• Alfredo Iacoangeli, Kings College, UK


A. Nazli Basak, Erşen Kavak, Kevin P. Kenna, Maarten Kooyman, John E. Landers, Christien Staiger, Natalie Twine, Kristel R. van Eijk, Joke van Vugt, Brendan Kenna.


We are nowadays facing the so called big-data problem. The amount of data that we are collecting thanks to the advent of high-throughput technologies, is growing exponentially. This is particularly true for a large-scale whole-genome-sequencing project such as Project Mine. In order to exploit this huge amount of data and make our science effective,we need both a powerful HPC/storage infrastructure such as SURFsafa, and a sophisticated e-infrastructure, capable of providing the members of our consortium with the appropriate tools/utilities to perform their science. This complex infrastructure has the aim of guaranteeing full accessibility to the data, portability and reproducibility of our science, and dealing with a wide range of issues due to the large number of collaborators involved in this project, e.g. data ownership, heterogeneity of national privacy laws, etc.
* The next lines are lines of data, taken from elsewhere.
/-- **`L^q` bound of the derivative of the corrector** (`p < q < ∞`, `dim E > 0`):
`‖D G(t)‖_q ≤ C t^{-(1/2+κ')} ‖g‖_p` (`G(t) = e^{(t/2)Δ}G(t/2)`, the `L^q` gradient bound of the heat
semigroup and the `L^q` bound of `G(t/2)`). [cite: GigaGigaSaal2010, §1.1.3] -/
theorem eLpNorm_fderiv_integral_gradDiv_Ioi_le_of_lt [Nontrivial E] (hp : 1 ≤ p) {q : ℝ≥0∞} (hpq : p < q)
    (hq : q ≠ ∞) :
    ∃ C : ℝ≥0, ∀ (g : E → E), MemLp g p volume → ∀ K : ℝ, (∀ z, ‖g z‖ ≤ K) →
      ∀ t : ℝ, 0 < t →
      eLpNorm (fderiv ℝ (fun x => ∫ σ in Ioi t, gradient (VectorCalculus.divergence (heatExtension g σ)) x)) q volume ≤
        C * ENNReal.ofReal (t ^ (-(1 / 2 + (Module.finrank ℝ E : ℝ) / 2 * ((1 / p).toReal - (1 / q).toReal)))) *
          eLpNorm g p volume := by
  haveI : CompleteSpace E := FiniteDimensional.complete ℝ E
  obtain ⟨C₁, hC₁⟩ := eLpNorm_integral_gradDiv_Ioi_le_of_lt (E := E) (p := p) hp hpq hq
  obtain ⟨C₂, hC₂⟩ := eLpNorm_fderiv_heatExtension_le_holds (E := E) (F := E) (hp.trans hpq.le)
  set κ' : ℝ := (Module.finrank ℝ E : ℝ) / 2 * ((1 / p).toReal - (1 / q).toReal) with hκ'
  have hp' : p ≠ ∞ := ne_top_of_lt hpq
  have h2pos : (0 : ℝ) ≤ (2 : ℝ) ^ (1 / 2 + κ') := by positivity
  refine ⟨C₂ * C₁ * NNReal.mk _ h2pos, fun g hg K hK t ht => ?_⟩
  have ht2 : 0 < t / 2 := by positivity
  obtain ⟨hGmem, hGle⟩ := hC₁ g hg K hK (t / 2) ht2
  have hfun : (fun x => ∫ σ in Ioi t, gradient (VectorCalculus.divergence (heatExtension g σ)) x) =
      heatExtension (fun y => ∫ s in Ioi (t / 2), gradient (VectorCalculus.divergence (heatExtension g s)) y)
        (t / 2) := by
    funext y
    have h := integral_gradDiv_heatExtension_Ioi_semigroup hg hp hp' hK ht2 (by linarith : t / 2 < t) y
    rwa [show t - t / 2 = t / 2 by ring] at h
  have key : ENNReal.ofReal ((t / 2) ^ (-(1 / 2 : ℝ))) * ENNReal.ofReal ((t / 2) ^ (-κ')) =
      ENNReal.ofReal ((2 : ℝ) ^ (1 / 2 + κ')) * ENNReal.ofReal (t ^ (-(1 / 2 + κ'))) := by
    rw [← ENNReal.ofReal_mul (Real.rpow_nonneg ht2.le _), ← ENNReal.ofReal_mul h2pos,
      half_rpow_neg_mul_half_rpow_neg ht]
  rw [hfun]
  calc eLpNorm (fderiv ℝ (heatExtension
          (fun y => ∫ s in Ioi (t / 2), gradient (VectorCalculus.divergence (heatExtension g s)) y) (t / 2))) q volume
      ≤ C₂ * ENNReal.ofReal ((t / 2) ^ (-(1 / 2 : ℝ))) *
          eLpNorm (fun y => ∫ s in Ioi (t / 2), gradient (VectorCalculus.divergence (heatExtension g s)) y) q volume :=
        hC₂ _ hGmem (t / 2) ht2
    _ ≤ C₂ * ENNReal.ofReal ((t / 2) ^ (-(1 / 2 : ℝ))) * (C₁ * ENNReal.ofReal ((t / 2) ^ (-κ')) * eLpNorm g p volume) := by
        gcongr
    _ = C₂ * C₁ * (ENNReal.ofReal ((t / 2) ^ (-(1 / 2 : ℝ))) * ENNReal.ofReal ((t / 2) ^ (-κ'))) * eLpNorm g p volume := by
        ring
    _ = (C₂ * C₁ * NNReal.mk _ h2pos : ℝ≥0) * ENNReal.ofReal (t ^ (-(1 / 2 + κ'))) * eLpNorm g p volume := by
        rw [key, ENNReal.coe_mul, ENNReal.coe_mul,
          show ((NNReal.mk _ h2pos : ℝ≥0) : ℝ≥0∞) = ENNReal.ofReal ((2 : ℝ) ^ (1 / 2 + κ')) from
            (ENNReal.ofReal_eq_coe_nnreal h2pos).symm]
        ring
import Summits.BirchSwinnertonDyer.BirchSwinnertonDyer.Theorems.MordellShaFreeCutThreeAdicBDPExistsValue
import Summits.BirchSwinnertonDyer.BirchSwinnertonDyer.Theorems.MordellShaFreeCutResidualCensusPTFree

set_option linter.dupNamespace false
set_option autoImplicit false

/-! # Route `MordellShaFreeCut` (rung S2b) — the RESIDUAL side of the BDP road in the folded currency
(LB-exist∧bdp)∃ `ThreeAdicBDPElementExistsWithValue`: the corank-currency plumbing re-proved, crux A
`RankPosOfThreeSelmerCorankOne` ⟸ (res) at `3`, and the whole route (the leaf) in that currency

Cell `bsd-cn100`, prover seat `bsd-cn100-s2b-c3` (g7); sibling of `MordellShaFreeCutThreeAdicBDPExistsValue.lean`
(400-line rule). Supports, does not close, stmt-BirchSwinnertonDyer-19160; serves the registered BDP line
`heegner-field-bdp-triple` v6bp on stmt-BirchSwinnertonDyer-19159 (residual crux A). Ports of p440480
(`MordellShaFreeCutBDPTripleCensus`) and p457636 (`MordellShaFreeCutResidualCensusPTFree`) with the pair
(LB-exist) ∧ (LB-bdp, ∀-frame) replaced by the single weaker ∃∧ statement «ONE frame WITH its value at 𝟙»:

* `heegnerPoint_not_isOfFinAddOrder_of_corankLinkA_of_bdpExistsValue` — Link A in CORANK form +
  (LB-exist∧bdp)∃ + (LB-wan) ⟹ every Heegner point at a corank-one datum is non-torsion (no Kato, no rank
  input; p440480's proof with one `obtain` instead of two);
* `rankPos_minimal_of_corankLinkA_of_bdpExistsValue` — globally minimal `j = 0` case of crux A;
* `cruxA_of_res_of_bdpExistsValue` — crux A ⟸ (res) at `3` + (LB-exist∧bdp)∃ + (LB-wan) + five refereed
  facts (Link A in corank form being the PT-free `threeAdicControlOfCorankOne_of_locNonDegeneracy`);
* `leaf_of_res_of_bdpExistsValue` — THE ROUTE'S KERNEL CENSUS in the folded currency: the leaf
  `rankOne_threeConverse_mordellCurve` ⟸ {(res), (LB-exist∧bdp)∃, (LB-wan)} + six refereed facts.

HONEST FRAMING: CONDITIONAL reductions only; nothing here proves crux A, crux B, the leaf, Sylvester's
conjecture or any case of BSD. (res) at `3` is the hypothesis `hres` spelled exactly as the registered
`stub_threeLocNonDegeneracy`. PARTITION: none — RANK axis.

[cite: Skinner2020, Thm. B and §2.2–2.3 (shape of (res))] [cite: CastellaGrossiLeeSkinner2022, §5.2 (proof of Thm. 5.2.1), Thm. 5.1.3]
[cite: Castella2018, proof of Thm. 2.3 with Thm. 3.4 (shape)] [cite: GrossZagier1986, Thm. I.6.3 with V.§2] -/

noncomputable section

open scoped Classical

namespace Summit.BirchSwinnertonDyer.BirchSwinnertonDyer.Theorems.MordellShaFreeCutThreeAdicBDPExistsValueResidual

open PowerSeries WeierstrassCurve NumberField IsDedekindDomain Field Literature.NumberTheory.EllipticCurves
  Literature.NumberTheory.EllipticCurves.ModularForms Literature.NumberTheory.QuadraticFields
  Literature.NumberTheory.EllipticCurves.Castella2018
open Literature.NumberTheory.GaloisRepresentations Literature.NumberTheory.GaloisCohomology
open Summit.BirchSwinnertonDyer.BirchSwinnertonDyer.Theses.MordellShaFreeCut
open Summit.BirchSwinnertonDyer.BirchSwinnertonDyer.Theorems.MordellShaFreeCutThreeAdicLinksCorank
  (ThreeAdicControlOfCorankOne)
open Summit.BirchSwinnertonDyer.BirchSwinnertonDyer.Theorems.MordellShaFreeCutThreeAdicBDPTriple
  (ThreeAdicWanDivisibility)
open Summit.BirchSwinnertonDyer.BirchSwinnertonDyer.Theorems.MordellShaFreeCutThreeAdicBDPExistsValue
  (ThreeAdicBDPElementExistsWithValue cruxB_of_bdpExistsValue)
open Summit.BirchSwinnertonDyer.BirchSwinnertonDyer.Theorems.MordellShaFreeCutResidualCensusPTFree
  (threeAdicControlOfCorankOne_of_locNonDegeneracy)

/-! ## 1. Corank-currency plumbing from (LB-exist∧bdp)∃ + (LB-wan) -/

/-- **Corank-currency plumbing from the folded statement** (port of p440480's
`heegnerPoint_not_isOfFinAddOrder_of_corankLinkA_of_bdpTriple`, no Kato, no rank hypothesis): Link A in
corank form (`hAc`) + (LB-exist∧bdp)∃ + (LB-wan) force every Heegner point at a corank-one datum to be
non-torsion (`𝓛(𝟙) ∣`-bookkeeping by b2b's `X11b.Halves.two_mul_sub_one_le_valuation` with `a = 0`).
CONDITIONAL; credits nothing. [cite: CastellaGrossiLeeSkinner2022, §5.2 (proof of Thm. 5.2.1)]
[cite: Castella2018, proof of Thm. 2.3 with Thm. 3.4 (shape)] [cite: SilvermanAEC2009, IV.6.4 and VII.2.2] -/
theorem heegnerPoint_not_isOfFinAddOrder_of_corankLinkA_of_bdpExistsValue
    (hAc : ThreeAdicControlOfCorankOne) (hEV : ThreeAdicBDPElementExistsWithValue)
    (hWan : ThreeAdicWanDivisibility) :
    ∀ (W : WeierstrassCurve ℚ) [W.IsElliptic] [W.IsGloballyMinimal], W.j = 0 →
      ∀ (K : Type) [Field K] [NumberField K] (N : ℕ) [NeZero N], W.conductorNorm ℤ = N →
        IsImaginaryQuadratic K → SatisfiesHeegnerHypothesis N K → SatisfiesHeegnerHypothesis 3 K →
          (W.baseChange K).selmerCorank 3 = 1 →
            ∀ (P : (W.baseChange K).toAffine.Point), IsHeegnerPoint N W K P → ¬ IsOfFinAddOrder P := by
  intro W _ _ hj K _ _ N _ hN hK hHN hH3 hcK P hP hPtor
  haveI : Fact (Nat.Prime 3) := ⟨Nat.prime_three⟩
  have hsplit : ((Ideal.span {(3 : ℤ)}).primesOver (𝓞 K)).ncard = 2 :=
    hH3 3 Nat.prime_three (dvd_refl 3)
  -- (1) the anticyclotomic datum, THE embedding at a degree-one `v ∣ 3`, the partner `v̄`
  obtain ⟨κ, γ, v, hκ, hγ, hv3, he, hf⟩ :=
    Summit.BirchSwinnertonDyer.Rank1Residual.X11b.exists_anticyclotomic_generator_degreeOnePrime 3 K hK hH3
  haveI : Fact (κ.IsTopGenerator γ) := ⟨hγ⟩
  set ι : K →+* ℚ_[3] := Summit.BirchSwinnertonDyer.Rank1Residual.X11b.embAt K 3 v hv3 he hf with hιdef
  have hv : ∀ x : 𝓞 K, x ∈ v.asIdeal ↔ ‖ι (x : K)‖ < 1 :=
    Summit.BirchSwinnertonDyer.Rank1Residual.X11b.mem_asIdeal_iff_norm_embAt_lt_one v hv3 he hf
  obtain ⟨vbar, hvbar, hne⟩ :=
    Summit.BirchSwinnertonDyer.Rank1Residual.X11b.exists_other_prime hH3 v hv3
  -- (2) Link A (corank form): a generator `F` of `char_Λ 𝔛` with `F(0) ≠ 0`
  obtain ⟨m, hm⟩ := hAc W hj K N hN hK hHN hH3 ι v vbar hv hvbar hne κ hκ γ hcK
  obtain ⟨-, F, hF, hF0, -⟩ := hm
  have hFmem : F ∈ AcSelmer.XAc.charIdeal (W.baseChange K) 3 κ vbar ∅ γ := by
    rw [hF]; exact Ideal.mem_span_singleton_self F
  -- (3) the Heegner point data; its Galois conjugate readable at an infinite place
  obtain ⟨Dt, H, ιK, hPK⟩ := hP
  obtain ⟨w₀⟩ := (inferInstance : Nonempty (InfinitePlace K))
  haveI : IsGalois ℚ K := by
    haveI : Algebra.IsQuadraticExtension ℚ K := ⟨hK.1⟩
    infer_instance
  obtain ⟨σ, hσ⟩ := NumberField.ComplexEmbedding.exists_comp_symm_eq_of_comp_eq (k := ℚ)
    w₀.embedding ιK (by ext x; simp)
  set τ : K →+* K := ((σ.symm : K ≃ₐ[ℚ] K) : K →+* K) with hτdef
  set P' := WeierstrassCurve.Affine.Point.map τ.toRatAlgHom P with hP'def
  have hP' : WeierstrassCurve.Affine.Point.map w₀.embedding.toRatAlgHom P' =
      heegnerPointComplex Dt H := by
    rw [hP'def, WeierstrassCurve.Affine.Point.map_map]
    have hcomp : w₀.embedding.toRatAlgHom.comp τ.toRatAlgHom = ιK.toRatAlgHom := by
      apply AlgHom.ext
      intro x
      have := RingHom.congr_fun hσ x
      simpa [hτdef] using this
    rw [hcomp]
    exact hPK
  have hP'tor : IsOfFinAddOrder P' := by
    rw [hP'def]; exact AddMonoidHom.isOfFinAddOrder _ hPtor
  -- (4) (LB-exist∧bdp)∃ at the conjugate reading `P'`: ONE frame WITH its value at `𝟙`
  obtain ⟨ι', hι', ΩK, Ωp, L, hΩK, hBDP, u, hu⟩ :=
    hEV W hj K N Dt H w₀ ι v κ γ P' hN hK hHN hsplit hv3 hκ hP' hv
  -- (5) (LB-wan) along `toUnr : ℤ₃ → R₀`
  obtain ⟨k, hk⟩ := hWan W hj ι' K N Dt v vbar κ γ hN hK hHN hsplit hι' hvbar hne hκ ΩK Ωp L hΩK hBDP
    (Summit.BirchSwinnertonDyer.Rank1Residual.X11b.Halves.toUnr 3)
    (Summit.BirchSwinnertonDyer.Rank1Residual.X11b.Halves.coe_toUnr 3)
  set F' : IwasawaAlgebra 3 := C ((3 : ℤ_[3]) ^ k) * F with hF'def
  have hF'0 : constantCoeff F' ≠ 0 := by
    rw [hF'def, map_mul, PowerSeries.constantCoeff_C]
    exact mul_ne_zero (pow_ne_zero _ (by norm_num)) hF0
  have hfL : PowerSeries.map (Summit.BirchSwinnertonDyer.Rank1Residual.X11b.Halves.toUnr 3) F' ∈
      Ideal.span {L} := by
    have hmap : PowerSeries.map (Summit.BirchSwinnertonDyer.Rank1Residual.X11b.Halves.toUnr 3) F' =
        C ((3 : unrIntegers 3) ^ k) *
          PowerSeries.map (Summit.BirchSwinnertonDyer.Rank1Residual.X11b.Halves.toUnr 3) F := by
      rw [hF'def, map_mul, PowerSeries.map_C, map_pow, map_ofNat]
    rw [hmap]
    exact hk F hFmem
  -- (6) the value at `𝟙` in the shape of the halves algebra
  set x : ℚ_[3] := (Dt.c : ℚ_[3])⁻¹ *
      (1 - (W.LFunction 3 : ℚ_[3]) * (3 : ℚ_[3])⁻¹ + (if (3 : ℕ) ∣ N then 0 else (3 : ℚ_[3])⁻¹)) *
      padicLogOmega W 3 ι P' with hxdef
  have hshape : ((Dt.c : ℚ_[3])⁻¹) ^ 2 *
      (1 - (W.LFunction 3 : ℚ_[3]) * (3 : ℚ_[3])⁻¹ + (if (3 : ℕ) ∣ N then 0 else (3 : ℚ_[3])⁻¹)) ^ 2 *
      (padicLogOmega W 3 ι P') ^ 2 =
      (((1 : ℚ_[3]) - ((0 : ℤ) : ℚ_[3]) * ((3 : ℕ) : ℚ_[3])⁻¹) * x) ^ 2 := by
    rw [hxdef]; push_cast; ring
  rw [hshape, map_pow] at hu
  -- (7) the algebra of halves: `x ≠ 0`, hence `log_ω P' ≠ 0`; a torsion point has zero logarithm
  obtain ⟨hx0, -⟩ :=
    Summit.BirchSwinnertonDyer.Rank1Residual.X11b.Halves.two_mul_sub_one_le_valuation 3 hF'0 hfL u 0 hu
  apply hx0
  rw [hxdef]
  unfold padicLogOmega
  rw [AcPConverseLinks.padicLogPoint_formalIndex_smul_eq_zero_of_isOfFinAddOrder W 3 ι hP'tor, zero_div,
    mul_zero]

/-! ## 2. Crux A from (res), and the whole route, in the folded currency -/

/-- **Globally minimal `j = 0` case of crux A from Link A in corank form, (LB-exist∧bdp)∃ and (LB-wan)**
(port of `rankPos_minimal_of_corankLinkA_of_bdpTriple`, p440480): descend to the Heegner field `K`
(`exists_heegnerField_descent_of_selmerCorank_eq_one`), take a Heegner point, apply the corank-currency
plumbing, Mordell–Weil. CONDITIONAL; credits nothing. [cite: CastellaGrossiLeeSkinner2022, §5.2 (proof of Thm. 5.2.1)] -/
theorem rankPos_minimal_of_corankLinkA_of_bdpExistsValue
    (hpar : ∀ (W : WeierstrassCurve ℚ) [W.IsElliptic] (p : ℕ) [Fact p.Prime], p_parity W p)
    (hmod : ModularForms.exists_isNewformOf) (hHL : HoffsteinLuo1997_exists_twist_L_one_ne_zero)
    (hKato : ∀ (W : WeierstrassCurve ℚ) [W.IsElliptic] (p : ℕ) [Fact p.Prime],
      kato_finite_of_L_one_ne_zero W p)
    (hHP : ∀ (W : WeierstrassCurve ℚ) (K : Type) [Field K] [NumberField K],
      exists_isHeegnerPoint W K)
    (hAc : ThreeAdicControlOfCorankOne) (hEV : ThreeAdicBDPElementExistsWithValue)
    (hWan : ThreeAdicWanDivisibility) :
    ∀ (W : WeierstrassCurve ℚ) [W.IsElliptic] [W.IsGloballyMinimal], W.j = 0 →
      W.selmerCorank 3 = 1 → 1 ≤ W.mordellWeilRank := by
  intro W _ _ hj hc
  haveI : Fact (Nat.Prime 3) := ⟨Nat.prime_three⟩
  haveI : NeZero (W.conductorNorm ℤ) := ⟨(W.conductorNorm_pos_holds).ne'⟩
  obtain ⟨K, _, _, hK, -, hHN, hH3, -, -, hcK, hrk, -⟩ :=
    exists_heegnerField_descent_of_selmerCorank_eq_one hpar hmod hHL hKato W 3 hc 0
  obtain ⟨P, hP⟩ := hHP W K hK hHN
  have hPnt : ¬ IsOfFinAddOrder P :=
    heegnerPoint_not_isOfFinAddOrder_of_corankLinkA_of_bdpExistsValue hAc hEV hWan W hj K
      (W.conductorNorm ℤ) rfl hK hHN hH3 hcK P hP
  have hrkK : 1 ≤ (W.baseChange K).mordellWeilRank :=
    one_le_mordellWeilRank_of_not_isOfFinAddOrder _ (W.baseChange K).module_finite_point_holds hPnt
  rwa [hrk] at hrkK

/-- **Crux A `RankPosOfThreeSelmerCorankOne` ⟸ (res) at `3` + (LB-exist∧bdp)∃ + (LB-wan) + five refereed facts**
(`3`-parity, modularity, Hoffstein–Luo, Kato, existence of Heegner points): Link A in corank form is the
PT-free `MordellShaFreeCutResidualCensusPTFree.threeAdicControlOfCorankOne_of_locNonDegeneracy hres`
(p457636), then `rankPos_minimal_of_corankLinkA_of_bdpExistsValue` and the minimal-model reduction
(globally minimal model `C • E_D`, `j = 0`, Selmer corank and rank invariant under the change of
variables). (res) is spelled exactly as the registered `stub_threeLocNonDegeneracy`. CONDITIONAL; credits
nothing. [cite: SilvermanAEC2009, III.3.1(b) and VIII.8] [cite: Skinner2020, Thm. B and §2.2–2.3 (shape of (res))] -/
theorem cruxA_of_res_of_bdpExistsValue
    (hpar : ∀ (W : WeierstrassCurve ℚ) [W.IsElliptic] (p : ℕ) [Fact p.Prime], p_parity W p)
    (hmod : ModularForms.exists_isNewformOf) (hHL : HoffsteinLuo1997_exists_twist_L_one_ne_zero)
    (hKato : ∀ (W : WeierstrassCurve ℚ) [W.IsElliptic] (p : ℕ) [Fact p.Prime],
      kato_finite_of_L_one_ne_zero W p)
    (hHP : ∀ (W : WeierstrassCurve ℚ) (K : Type) [Field K] [NumberField K],
      exists_isHeegnerPoint W K)
    (hres : ∀ (W : WeierstrassCurve ℚ) [W.IsElliptic] [W.IsGloballyMinimal], W.j = 0 →
      ∀ (K : Type) [Field K] [NumberField K],
      IsImaginaryQuadratic K → SatisfiesHeegnerHypothesis 3 K →
        (W.baseChange K).selmerCorank 3 = 1 →
      ∀ (w : HeightOneSpectrum (𝓞 K)), ((3 : ℕ) : 𝓞 K) ∈ w.asIdeal →
        Finite ↥((W.baseChange K).selmerGroupPInfty 3 ⊓
          selmerLocalKerPrimaryTorsion (W.baseChange K) (w.adicCompletion K) 3))
    (hEV : ThreeAdicBDPElementExistsWithValue) (hWan : ThreeAdicWanDivisibility) :
    RankPosOfThreeSelmerCorankOne := by
  intro D hD hc
  haveI := isElliptic_mordellCurve hD
  haveI : Fact (Nat.Prime 3) := ⟨Nat.prime_three⟩
  obtain ⟨C, hmin⟩ := hasGlobalMinimalModel_rat_holds (mordellCurve D)
  haveI : (C • mordellCurve D).IsGloballyMinimal := hmin
  have hj : (C • mordellCurve D).j = 0 := by
    rw [variableChange_j]; exact (mordellCurve D).j_eq_zero (mordellCurve_c₄ _)
  have hc' : (C • mordellCurve D).selmerCorank 3 = 1 := by
    rw [← selmerCorank_eq_of_variableChange 3 (rfl : C • mordellCurve D = C • mordellCurve D)]
    exact hc
  have h1 := rankPos_minimal_of_corankLinkA_of_bdpExistsValue hpar hmod hHL hKato hHP
    (threeAdicControlOfCorankOne_of_locNonDegeneracy hres) hEV hWan (C • mordellCurve D) hj hc'
  rwa [mordellWeilRank_variableChange_holds] at h1

/-- **THE ROUTE'S KERNEL CENSUS in the folded currency: the rung-S2b leaf `rankOne_threeConverse_mordellCurve`
⟸ {(res) at `3`, (LB-exist∧bdp)∃, (LB-wan)} + six refereed facts** (`3`-parity, modularity, Hoffstein–Luo,
Kato, Gross 1984, Gross–Zagier + Kolyvagin) — the route's Assembly (`MordellShaFreeCutAssembly.assembly_holds`)
of `cruxA_of_res_of_bdpExistsValue` and `cruxB_of_bdpExistsValue`; no textbook hypothesis (Poitou–Tate at the
imaginary quadratic fields is a tree theorem). Research content of the route on the BDP road = ONE
Selmer-only statement + ONE construction-with-value + ONE main-conjecture divisibility, all at the additive
prime `3`. CONDITIONAL; neither BSD nor Sylvester's conjecture is touched.
[cite: GrossZagier1986, Thm. I.6.3 with V.§2] [cite: CastellaGrossiLeeSkinner2022, §5.2 (proof of Thm. 5.2.1)] -/
theorem leaf_of_res_of_bdpExistsValue
    (hpar : ∀ (W : WeierstrassCurve ℚ) [W.IsElliptic] (p : ℕ) [Fact p.Prime], p_parity W p)
    (hmod : ModularForms.exists_isNewformOf) (hHL : HoffsteinLuo1997_exists_twist_L_one_ne_zero)
    (hKato : ∀ (W : WeierstrassCurve ℚ) [W.IsElliptic] (p : ℕ) [Fact p.Prime],
      kato_finite_of_L_one_ne_zero W p)
    (hHP : ∀ (W : WeierstrassCurve ℚ) (K : Type) [Field K] [NumberField K],
      exists_isHeegnerPoint W K)
    (hGZ : ∀ (W : WeierstrassCurve ℚ) (N : ℕ) [NeZero N] (K : Type) [Field K] [NumberField K],
      analyticRankEK_eq_one_iff_heegner_nonTorsion W N K)
    (hres : ∀ (W : WeierstrassCurve ℚ) [W.IsElliptic] [W.IsGloballyMinimal], W.j = 0 →
      ∀ (K : Type) [Field K] [NumberField K],
      IsImaginaryQuadratic K → SatisfiesHeegnerHypothesis 3 K →
        (W.baseChange K).selmerCorank 3 = 1 →
      ∀ (w : HeightOneSpectrum (𝓞 K)), ((3 : ℕ) : 𝓞 K) ∈ w.asIdeal →
        Finite ↥((W.baseChange K).selmerGroupPInfty 3 ⊓
          selmerLocalKerPrimaryTorsion (W.baseChange K) (w.adicCompletion K) 3))
    (hEV : ThreeAdicBDPElementExistsWithValue) (hWan : ThreeAdicWanDivisibility) :
    rankOne_threeConverse_mordellCurve :=
  MordellShaFreeCutAssembly.assembly_holds
    (cruxA_of_res_of_bdpExistsValue hpar hmod hHL hKato hHP hres hEV hWan)
    (cruxB_of_bdpExistsValue hpar hmod hHL hKato hHP hGZ hEV hWan)

end Summit.BirchSwinnertonDyer.BirchSwinnertonDyer.Theorems.MordellShaFreeCutThreeAdicBDPExistsValueResidual

end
The Data Infrastructure Working Team has a key role in the success of Project Mine, and we aim to set a best practice standard.


  1. Ensure reproducible and consistent workflows in Project Mine / sharing of scripts and Next Generation Sequencing bioinformatic pipelines.
  2. Explore other ICT set-ups enabling faster computational methods where possible and as needed (e.g GPU’s, Apache Spark, etc.).
  3. Explore ICT set-ups enabling efficient data sharing with the consortium members/collaborators and the major external data hubs (AnswerALS, external control data sets).
  4. Advise on optimal data compression for Project Mine (to be decided in General Assembly).